The patient calculated that she was in the middle of her menstrual
cycle, and denied vaginal bleeding or dyspareunia. She had had two
pregnancies resulting in two live births, was sexually active, and
was not using birth control. Four years prior to this visit she
had been treated for breast cancer with lumpectomy, radiation, and
chemotherapy. She was not taking any medications or herbal remedies
and was following no special dietary regimen.
On physical examination, the patient was in acute distress. Her
vital signs were as follows: temperature, 100.8° F; pulse, 110 and
regular; and blood pressure 100/65 mm Hg. Pulse oximetry on room
air showed 100% saturation. Cardiopulmonary findings were normal.

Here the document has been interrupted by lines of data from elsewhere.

import Literature.MathematicalPhysics.KineticTheory.HardSphereEulerLLN
import HarnessLib

/-!
# Crux `RestartPrinciple` (stmt-AtomisticToContinuum-12503), line `Sketch`

## Stub `stub_activityInversion`: activity inversion for the canonical cluster series

Support file for the crux
`Summit.AtomisticToContinuum.HydrodynamicLimit.Theses.RelayRaceLocality.RestartPrinciple`
(route `RelayRaceLocality`), line `Sketch`: the REALISABILITY stub, part A (pure analysis).
In the canonical cluster expansion of the dilute hard-sphere gas (`HardSphereEulerLLN.rhoLim`)
the law-of-large-numbers density is the pointwise power series
`f_σ(y) = Σ_{j ≥ 0} γ_{j+1} y^{j+1}`, `γ_{j+1} = clusterCoeff σ j`, `γ₁ = 1`,
`|γ_{j+1}| ≤ e (e v₁ σ³)ʲ` (`abs_clusterCoeff_le`). To restart the hydrodynamic limit from a
fresh local Gibbs gas with prescribed density `r` one has to invert this scalar series:
for every continuous positive target `r` with packing `r σ³ ≤ η₁ := 1 / (40 e v₁)` there is a
continuous positive activity `g`, `g ≤ 2 r`, `r ≤ 2 g`, with `f_σ (g x) = r x` (as a `HasSum`).

Proof. With `a = e v₁ σ³` and `0 ≤ y₁ ≤ y₂`, `a y₂ ≤ 1/20`, the series is dominated by the
geometric series `e y (1/20)ʲ`, and after splitting off the linear term (`γ₁ = 1`)
`|f(y₂) - f(y₁) - (y₂ - y₁)| ≤ Σ_j e a^{j+1} (j+2) y₂^{j+1} (y₂ - y₁) ≤ e (y₂ - y₁) Σ_j (1/10)^{j+1}
 = e (y₂ - y₁) / 9 ≤ (y₂ - y₁) / 2` (`abs_pow_sub_pow_le`, `j + 2 ≤ 2^{j+1}`). Hence on
`[0, 2 r x]` (where `a · 2 r x ≤ 2 e v₁ η₁ = 1/20`): `f 0 = 0`, `y/2 ≤ f y ≤ 3y/2`, `f` is
`3/2`-Lipschitz and `f(y₂) - f(y₁) ≥ (y₂ - y₁)/2`. The intermediate value theorem on
`[0, 2 r x]` gives `g x` with `f (g x) = r x`; `r x ≤ (3/2) g x` gives positivity and
`r ≤ 2 g`; the lower slope gives `|g x - g x₀| ≤ 2 |r x - r x₀|`, whence continuity of `g`.
-/

noncomputable section

open MeasureTheory Filter Set Topology Literature.MathematicalPhysics.KineticTheory

namespace Summit.AtomisticToContinuum.HydrodynamicLimit.Theorems.RestartPrinciple

/-- `γ₁ = 1`: the zeroth cluster coefficient (the limit coefficient of the uniform profile,
`coefLim_one_zero`). [folklore] -/
private theorem clusterCoeff_zero {σ : ℝ} (hσ : 0 < σ) : clusterCoeff σ 0 = 1 := by
  have h1 := coefLim_one_zero (P := uniformProfile) hσ
  have hc : coefLim uniformProfile σ (fun _ => 1) 0 = clusterCoeff σ 0 := by
    rw [coefLim]
    simp [uniformProfile]
  rw [← hc, h1]

/-- `0 ≤ a = e v₁ σ³` for `σ ≥ 0`. [folklore] -/
private theorem ratio_nonneg {σ : ℝ} (hσ : 0 ≤ σ) : 0 ≤ Real.exp 1 * (v₁ * σ ^ 3) :=
  mul_nonneg (Real.exp_pos 1).le (mul_nonneg v₁_pos.le (pow_nonneg hσ 3))

/-- Termwise geometric bound `|γ_{j+1} y^{j+1}| ≤ e y (1/20)ʲ` for `0 ≤ y`, `a y ≤ 1/20`.
[folklore] -/
private theorem abs_term_le {σ : ℝ} (hσ : 0 < σ) (hσ2 : σ < 1 / 2) {y : ℝ} (hy : 0 ≤ y)
    (hay : Real.exp 1 * (v₁ * σ ^ 3) * y ≤ 1 / 20) (j : ℕ) :
    |clusterCoeff σ j * y ^ (j + 1)| ≤ Real.exp 1 * y * (1 / 20) ^ j := by
  have ha0 := ratio_nonneg hσ.le
  rw [abs_mul, abs_of_nonneg (pow_nonneg hy _)]
  calc |clusterCoeff σ j| * y ^ (j + 1)
      ≤ (Real.exp 1 * (Real.exp 1 * (v₁ * σ ^ 3)) ^ j) * y ^ (j + 1) :=
        mul_le_mul_of_nonneg_right (abs_clusterCoeff_le hσ hσ2 j) (pow_nonneg hy _)
    _ = Real.exp 1 * y * (Real.exp 1 * (v₁ * σ ^ 3) * y) ^ j := by rw [mul_pow, pow_succ]; ring
    _ ≤ Real.exp 1 * y * (1 / 20) ^ j :=
        mul_le_mul_of_nonneg_left (pow_le_pow_left₀ (mul_nonneg ha0 hy) hay j)
          (mul_nonneg (Real.exp_pos 1).le hy)

/-- The cluster series is (absolutely) summable for `0 ≤ y`, `a y ≤ 1/20`. [folklore] -/
private theorem summable_term {σ : ℝ} (hσ : 0 < σ) (hσ2 : σ < 1 / 2) {y : ℝ} (hy : 0 ≤ y)
    (hay : Real.exp 1 * (v₁ * σ ^ 3) * y ≤ 1 / 20) :
    Summable fun j : ℕ => clusterCoeff σ j * y ^ (j + 1) :=
  Summable.of_norm_bounded
    ((summable_geometric_of_lt_one (by norm_num) (by norm_num)).mul_left (Real.exp 1 * y))
    fun j => (Real.norm_eq_abs _).trans_le (abs_term_le hσ hσ2 hy hay j)

/-- `f_σ(0) = 0`. [folklore] -/
private theorem series_zero (σ : ℝ) : ∑' j : ℕ, clusterCoeff σ j * (0 : ℝ) ^ (j + 1) = 0 := by
  simp

/-- Termwise bound for the nonlinear part of a difference:
`|γ_{j+2} (y₂^{j+2} - y₁^{j+2})| ≤ e (y₂ - y₁) (1/10)^{j+1}` for `0 ≤ y₁ ≤ y₂`, `a y₂ ≤ 1/20`
(`abs_pow_sub_pow_le`, `j + 2 ≤ 2^{j+1}`). [folklore] -/
private theorem abs_diffTerm_le {σ : ℝ} (hσ : 0 < σ) (hσ2 : σ < 1 / 2) {y₁ y₂ : ℝ}
    (hy₁ : 0 ≤ y₁) (h12 : y₁ ≤ y₂) (hay : Real.exp 1 * (v₁ * σ ^ 3) * y₂ ≤ 1 / 20) (j : ℕ) :
    |clusterCoeff σ (j + 1) * (y₂ ^ (j + 1 + 1) - y₁ ^ (j + 1 + 1))| ≤
      Real.exp 1 * (y₂ - y₁) * (1 / 10) ^ (j + 1) := by
  have hy₂ : 0 ≤ y₂ := hy₁.trans h12
  have ha0 := ratio_nonneg hσ.le
  have hγ : |clusterCoeff σ (j + 1)| ≤ Real.exp 1 * (Real.exp 1 * (v₁ * σ ^ 3)) ^ (j + 1) :=
    abs_clusterCoeff_le hσ hσ2 (j + 1)
  have hpow : |y₂ ^ (j + 1 + 1) - y₁ ^ (j + 1 + 1)| ≤
      (y₂ - y₁) * ((j + 1 + 1 : ℕ) : ℝ) * y₂ ^ (j + 1) := by
    have h := abs_pow_sub_pow_le y₂ y₁ (j + 1 + 1)
    rwa [Nat.add_sub_cancel, abs_of_nonneg (sub_nonneg.2 h12), abs_of_nonneg hy₂,
      abs_of_nonneg hy₁, max_eq_left h12] at h
  have h2 : ((j + 1 + 1 : ℕ) : ℝ) ≤ 2 ^ (j + 1) := by
    exact_mod_cast (Nat.lt_two_pow_self : j + 1 < 2 ^ (j + 1))
  rw [abs_mul]
  calc |clusterCoeff σ (j + 1)| * |y₂ ^ (j + 1 + 1) - y₁ ^ (j + 1 + 1)|
      ≤ (Real.exp 1 * (Real.exp 1 * (v₁ * σ ^ 3)) ^ (j + 1)) *
          ((y₂ - y₁) * ((j + 1 + 1 : ℕ) : ℝ) * y₂ ^ (j + 1)) :=
        mul_le_mul hγ hpow (abs_nonneg _) (mul_nonneg (Real.exp_pos 1).le (pow_nonneg ha0 _))
    _ = Real.exp 1 * (y₂ - y₁) *
          (((j + 1 + 1 : ℕ) : ℝ) * (Real.exp 1 * (v₁ * σ ^ 3) * y₂) ^ (j + 1)) := by
        rw [mul_pow]; ring
    _ ≤ Real.exp 1 * (y₂ - y₁) * (2 ^ (j + 1) * (1 / 20) ^ (j + 1)) :=
        mul_le_mul_of_nonneg_left
          (mul_le_mul h2 (pow_le_pow_left₀ (mul_nonneg ha0 hy₂) hay (j + 1))
            (pow_nonneg (mul_nonneg ha0 hy₂) _) (by positivity))
          (mul_nonneg (Real.exp_pos 1).le (sub_nonneg.2 h12))
    _ = Real.exp 1 * (y₂ - y₁) * (1 / 10) ^ (j + 1) := by
        rw [← mul_pow]; norm_num

/-- **The key two-sided slope estimate** (ordered form): for `0 ≤ y₁ ≤ y₂`, `a y₂ ≤ 1/20`,
`|f_σ(y₂) - f_σ(y₁) - (y₂ - y₁)| ≤ (y₂ - y₁) / 2`. [folklore] -/
private theorem abs_series_sub_le {σ : ℝ} (hσ : 0 < σ) (hσ2 : σ < 1 / 2) {y₁ y₂ : ℝ}
    (hy₁ : 0 ≤ y₁) (h12 : y₁ ≤ y₂) (hay : Real.exp 1 * (v₁ * σ ^ 3) * y₂ ≤ 1 / 20) :
    |(∑' j : ℕ, clusterCoeff σ j * y₂ ^ (j + 1)) - (∑' j : ℕ, clusterCoeff σ j * y₁ ^ (j + 1)) -
      (y₂ - y₁)| ≤ (y₂ - y₁) / 2 := by
  have hy₂ : 0 ≤ y₂ := hy₁.trans h12
  have ha0 := ratio_nonneg hσ.le
  have hay₁ : Real.exp 1 * (v₁ * σ ^ 3) * y₁ ≤ 1 / 20 :=
    (mul_le_mul_of_nonneg_left h12 ha0).trans hay
  have hs₁ := summable_term hσ hσ2 hy₁ hay₁
  have hs₂ := summable_term hσ hσ2 hy₂ hay
  have hsub : Summable fun j : ℕ => clusterCoeff σ j * (y₂ ^ (j + 1) - y₁ ^ (j + 1)) :=
    (hs₂.sub hs₁).congr fun j => by ring
  have hdiff : (∑' j : ℕ, clusterCoeff σ j * y₂ ^ (j + 1)) -
      (∑' j : ℕ, clusterCoeff σ j * y₁ ^ (j + 1)) =
      ∑' j : ℕ, clusterCoeff σ j * (y₂ ^ (j + 1) - y₁ ^ (j + 1)) := by
    rw [← hs₂.tsum_sub hs₁]
    exact tsum_congr fun j => by ring
  rw [hdiff, hsub.tsum_eq_zero_add, clusterCoeff_zero hσ, one_mul, zero_add, pow_one, pow_one,
    add_sub_cancel_left]
  have hδ : 0 ≤ y₂ - y₁ := sub_nonneg.2 h12
  have hgeo : HasSum (fun j : ℕ => Real.exp 1 * (y₂ - y₁) * (1 / 10) ^ (j + 1))
      (Real.exp 1 * (y₂ - y₁) * (1 / 9)) := by
    have h := (hasSum_geometric_of_lt_one (by norm_num : (0 : ℝ) ≤ 1 / 10)
      (by norm_num : (1 : ℝ) / 10 < 1)).mul_left (Real.exp 1 * (y₂ - y₁) * (1 / 10))
    rw [show Real.exp 1 * (y₂ - y₁) * (1 / 10) * (1 - 1 / 10)⁻¹ =
      Real.exp 1 * (y₂ - y₁) * (1 / 9) by norm_num; ring] at h
    refine h.congr_fun fun j => ?_
    ring
  refine (Real.norm_eq_abs _).symm.trans_le ((tsum_of_norm_bounded hgeo fun j => ?_).trans ?_)
  · rw [Real.norm_eq_abs]
    exact abs_diffTerm_le hσ hσ2 hy₁ h12 hay j
  · have he : Real.exp 1 < 3 := Real.exp_one_lt_three
    have : Real.exp 1 * (y₂ - y₁) ≤ 3 * (y₂ - y₁) := mul_le_mul_of_nonneg_right he.le hδ
    linarith

/-- The key slope estimate, symmetric form: for `0 ≤ y₁, y₂` with `a yᵢ ≤ 1/20`,
`|f_σ(y₂) - f_σ(y₁) - (y₂ - y₁)| ≤ |y₂ - y₁| / 2`. [folklore] -/
private theorem abs_series_sub_le' {σ : ℝ} (hσ : 0 < σ) (hσ2 : σ < 1 / 2) {y₁ y₂ : ℝ}
    (hy₁ : 0 ≤ y₁) (hy₂ : 0 ≤ y₂) (ha₁ : Real.exp 1 * (v₁ * σ ^ 3) * y₁ ≤ 1 / 20)
    (ha₂ : Real.exp 1 * (v₁ * σ ^ 3) * y₂ ≤ 1 / 20) :
    |(∑' j : ℕ, clusterCoeff σ j * y₂ ^ (j + 1)) - (∑' j : ℕ, clusterCoeff σ j * y₁ ^ (j + 1)) -
      (y₂ - y₁)| ≤ |y₂ - y₁| / 2 := by
  rcases le_total y₁ y₂ with h | h
  · rw [abs_of_nonneg (sub_nonneg.2 h)]
    exact abs_series_sub_le hσ hσ2 hy₁ h ha₂
  · rw [show (∑' j : ℕ, clusterCoeff σ j * y₂ ^ (j + 1)) -
        (∑' j : ℕ, clusterCoeff σ j * y₁ ^ (j + 1)) - (y₂ - y₁) =
        -((∑' j : ℕ, clusterCoeff σ j * y₁ ^ (j + 1)) -
          (∑' j : ℕ, clusterCoeff σ j * y₂ ^ (j + 1)) - (y₁ - y₂)) by ring,
      abs_neg, abs_sub_comm y₂ y₁, abs_of_nonneg (sub_nonneg.2 h)]
    exact abs_series_sub_le hσ hσ2 hy₂ h ha₁

/-- `f_σ` is continuous on `[0, b]` whenever `a b ≤ 1/20` (it is `3/2`-Lipschitz there).
[folklore] -/
private theorem continuousOn_series {σ : ℝ} (hσ : 0 < σ) (hσ2 : σ < 1 / 2) {b : ℝ}
    (hab : Real.exp 1 * (v₁ * σ ^ 3) * b ≤ 1 / 20) :
    ContinuousOn (fun y : ℝ => ∑' j : ℕ, clusterCoeff σ j * y ^ (j + 1)) (Icc 0 b) := by
  have ha0 := ratio_nonneg hσ.le
  rw [Metric.continuousOn_iff]
  intro y₀ hy₀ ε hε
  refine ⟨ε / 2, half_pos hε, fun y hy hyy₀ => ?_⟩
  simp only [Real.dist_eq] at hyy₀ ⊢
  have h := abs_series_sub_le' hσ hσ2 hy₀.1 hy.1
    ((mul_le_mul_of_nonneg_left hy₀.2 ha0).trans hab)
    ((mul_le_mul_of_nonneg_left hy.2 ha0).trans hab)
  have h2 : |(∑' j : ℕ, clusterCoeff σ j * y ^ (j + 1)) -
        (∑' j : ℕ, clusterCoeff σ j * y₀ ^ (j + 1))| ≤
      |(∑' j : ℕ, clusterCoeff σ j * y ^ (j + 1)) - (∑' j : ℕ, clusterCoeff σ j * y₀ ^ (j + 1)) -
          (y - y₀)| + |y - y₀| := by
    have := abs_add_le ((∑' j : ℕ, clusterCoeff σ j * y ^ (j + 1)) -
      (∑' j : ℕ, clusterCoeff σ j * y₀ ^ (j + 1)) - (y - y₀)) (y - y₀)
    rwa [sub_add_cancel] at this
  have h3 : 0 ≤ |y - y₀| := abs_nonneg _
  linarith

/-- **Activity inversion for the canonical cluster series** (REALISABILITY, part A of the static
half of BET 2 of line `Sketch`). With `γ_{j+1} = clusterCoeff σ j` (`γ₁ = 1`,
`|γ_{j+1}| ≤ e (e v₁ σ³)ʲ`) the density of the dilute hard-sphere gas is the pointwise series
`f_σ(y) = Σ_j γ_{j+1} y^{j+1}`; for `η₁ = 1 / (40 e v₁)`, every `0 < σ < 1/2` and every
continuous positive target `r` with packing `r σ³ ≤ η₁` there is a continuous positive `g`,
`g ≤ 2 r`, `r ≤ 2 g`, with `Σ_j γ_{j+1} (g x)^{j+1} = r x` for all `x` (intermediate value
theorem on `[0, 2 r x]`, where `f_σ` has slope in `[1/2, 3/2]`; continuity of the inverse from
the lower slope). [folklore] -/
theorem stub_activityInversion :
    ∃ η₁ : ℝ, 0 < η₁ ∧ ∀ σ : ℝ, 0 < σ → σ < 1 / 2 → ∀ r : T3 → ℝ, Continuous r → (∀ x, 0 < r x) →
      (∀ x, r x * σ ^ 3 ≤ η₁) →
      ∃ g : T3 → ℝ, Continuous g ∧ (∀ x, 0 < g x) ∧ (∀ x, g x ≤ 2 * r x) ∧ (∀ x, r x ≤ 2 * g x) ∧
        ∀ x, HasSum (fun j : ℕ => clusterCoeff σ j * g x ^ (j + 1)) (r x) := by
  have hev : 0 < Real.exp 1 * v₁ := mul_pos (Real.exp_pos 1) v₁_pos
  have h40 : 0 < 40 * Real.exp 1 * v₁ := by rw [mul_assoc]; exact mul_pos (by norm_num) hev
  refine ⟨1 / (40 * Real.exp 1 * v₁), div_pos one_pos h40, fun σ hσ hσ2 r hr hr0 hpack => ?_⟩
  have ha0 := ratio_nonneg hσ.le
  -- the working interval `[0, 2 r x]` is dilute: `a · (2 r x) ≤ 1/20`
  have hbound : ∀ x, Real.exp 1 * (v₁ * σ ^ 3) * (2 * r x) ≤ 1 / 20 := by
    intro x
    have h' : Real.exp 1 * v₁ * (r x * σ ^ 3) ≤ Real.exp 1 * v₁ * (1 / (40 * Real.exp 1 * v₁)) :=
      mul_le_mul_of_nonneg_left (hpack x) hev.le
    have h'' : Real.exp 1 * v₁ * (1 / (40 * Real.exp 1 * v₁)) = 1 / 40 := by
      rw [mul_one_div, div_eq_iff h40.ne']
      ring
    calc Real.exp 1 * (v₁ * σ ^ 3) * (2 * r x) = 2 * (Real.exp 1 * v₁ * (r x * σ ^ 3)) := by ring
      _ ≤ 2 * (1 / 40) := by rw [← h'']; linarith
      _ = 1 / 20 := by norm_num
  -- pointwise inversion by the intermediate value theorem on `[0, 2 r x]`
  have hex : ∀ x, ∃ y, y ∈ Icc (0 : ℝ) (2 * r x) ∧
      ∑' j : ℕ, clusterCoeff σ j * y ^ (j + 1) = r x := by
    intro x
    have hb := hbound x
    have hr2 : (0 : ℝ) ≤ 2 * r x := by have := hr0 x; positivity
    have hmem : r x ∈ Icc (∑' j : ℕ, clusterCoeff σ j * (0 : ℝ) ^ (j + 1))
        (∑' j : ℕ, clusterCoeff σ j * (2 * r x) ^ (j + 1)) := by
      refine ⟨by rw [series_zero]; exact (hr0 x).le, ?_⟩
      have h := abs_series_sub_le hσ hσ2 le_rfl hr2 hb
      rw [series_zero, sub_zero, sub_zero] at h
      have := (abs_le.1 h).1
      linarith
    obtain ⟨y, hy, hfy⟩ := intermediate_value_Icc hr2 (continuousOn_series hσ hσ2 hb) hmem
    exact ⟨y, hy, hfy⟩
  choose g hg hfg using hex
  have hga : ∀ x, Real.exp 1 * (v₁ * σ ^ 3) * g x ≤ 1 / 20 := fun x =>
    (mul_le_mul_of_nonneg_left (hg x).2 ha0).trans (hbound x)
  -- `r x = f (g x) ≤ (3/2) g x`
  have hlow : ∀ x, r x ≤ 3 / 2 * g x := by
    intro x
    have h := abs_series_sub_le hσ hσ2 le_rfl (hg x).1 (hga x)
    rw [series_zero, sub_zero, sub_zero, hfg x] at h
    have := (abs_le.1 h).2
    linarith
  refine ⟨g, ?_, fun x => ?_, fun x => (hg x).2, fun x => ?_, fun x => ?_⟩
  · -- continuity of the inverse: `|g x - g x₀| ≤ 2 |r x - r x₀|`
    rw [Metric.continuous_iff]
    intro x₀ ε hε
    obtain ⟨δ, hδ, hδr⟩ := Metric.continuous_iff.1 hr x₀ (ε / 2) (half_pos hε)
    refine ⟨δ, hδ, fun x hx => ?_⟩
    have hrx := hδr x hx
    rw [Real.dist_eq] at hrx ⊢
    have h := abs_series_sub_le' hσ hσ2 (hg x₀).1 (hg x).1 (hga x₀) (hga x)
    rw [hfg x, hfg x₀] at h
    have h2 : |g x - g x₀| ≤ |r x - r x₀| + |r x - r x₀ - (g x - g x₀)| := by
      have := abs_sub (r x - r x₀) (r x - r x₀ - (g x - g x₀))
      rwa [sub_sub_cancel] at this
    linarith
  · have := hlow x
    have := hr0 x
    linarith
  · have := hlow x
    have := (hg x).1
    linarith
  · exact (summable_term hσ hσ2 (hg x).1 (hga x)).hasSum_iff.2 (hfg x)

end Summit.AtomisticToContinuum.HydrodynamicLimit.Theorems.RestartPrinciple

end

Bowel sounds were present and her abdomen was nondistended but tender
in the right lower quadrant and the periumbilical region. Rectal
and pelvic examinations were negative.
The patient had a white blood count of 12,200; hemoglobin and platelet
counts were normal. The urine pregnancy test was negative. Urine
dip was positive for blood only. Microscopic examination of the
urine showed 4 to 5 white blood cells and many red blood cells per
high-power field. The obstruction series was interpreted as showing
no active disease.
At this point, the leading diagnoses were appendicitis, right-sided
diverticulitis, and nephrolithiasis. The patient was started on
antibiotics and intravenous hydration. A "stone" computed tomography
(CT) scan was obtained and was interpreted as "no stone seen." An
ultrasound examination of the lower abdomen showed a small amount
of fluid in the pelvis and numerous small ovarian cysts. The appendix
was not visualized.
After a surgical consultant evaluated the patient, his impression
was that she had appendicitis, with the inflamed retrocecal appendix
"plastered" against the ureter. The patient was admitted and given
small amounts of morphine. Laparoscopic abdominal exploration was
scheduled for early the next afternoon. The following morning, the
patient was still in distress. An abdominal CT scan with intravenous
and oral contrast medium was performed. This study was equivocal,
as one radiologist thought that there was fat stranding around the
appendix, a positive sign of appendicitis. However, the senior radiologist
on duty thought that the study appeared normal.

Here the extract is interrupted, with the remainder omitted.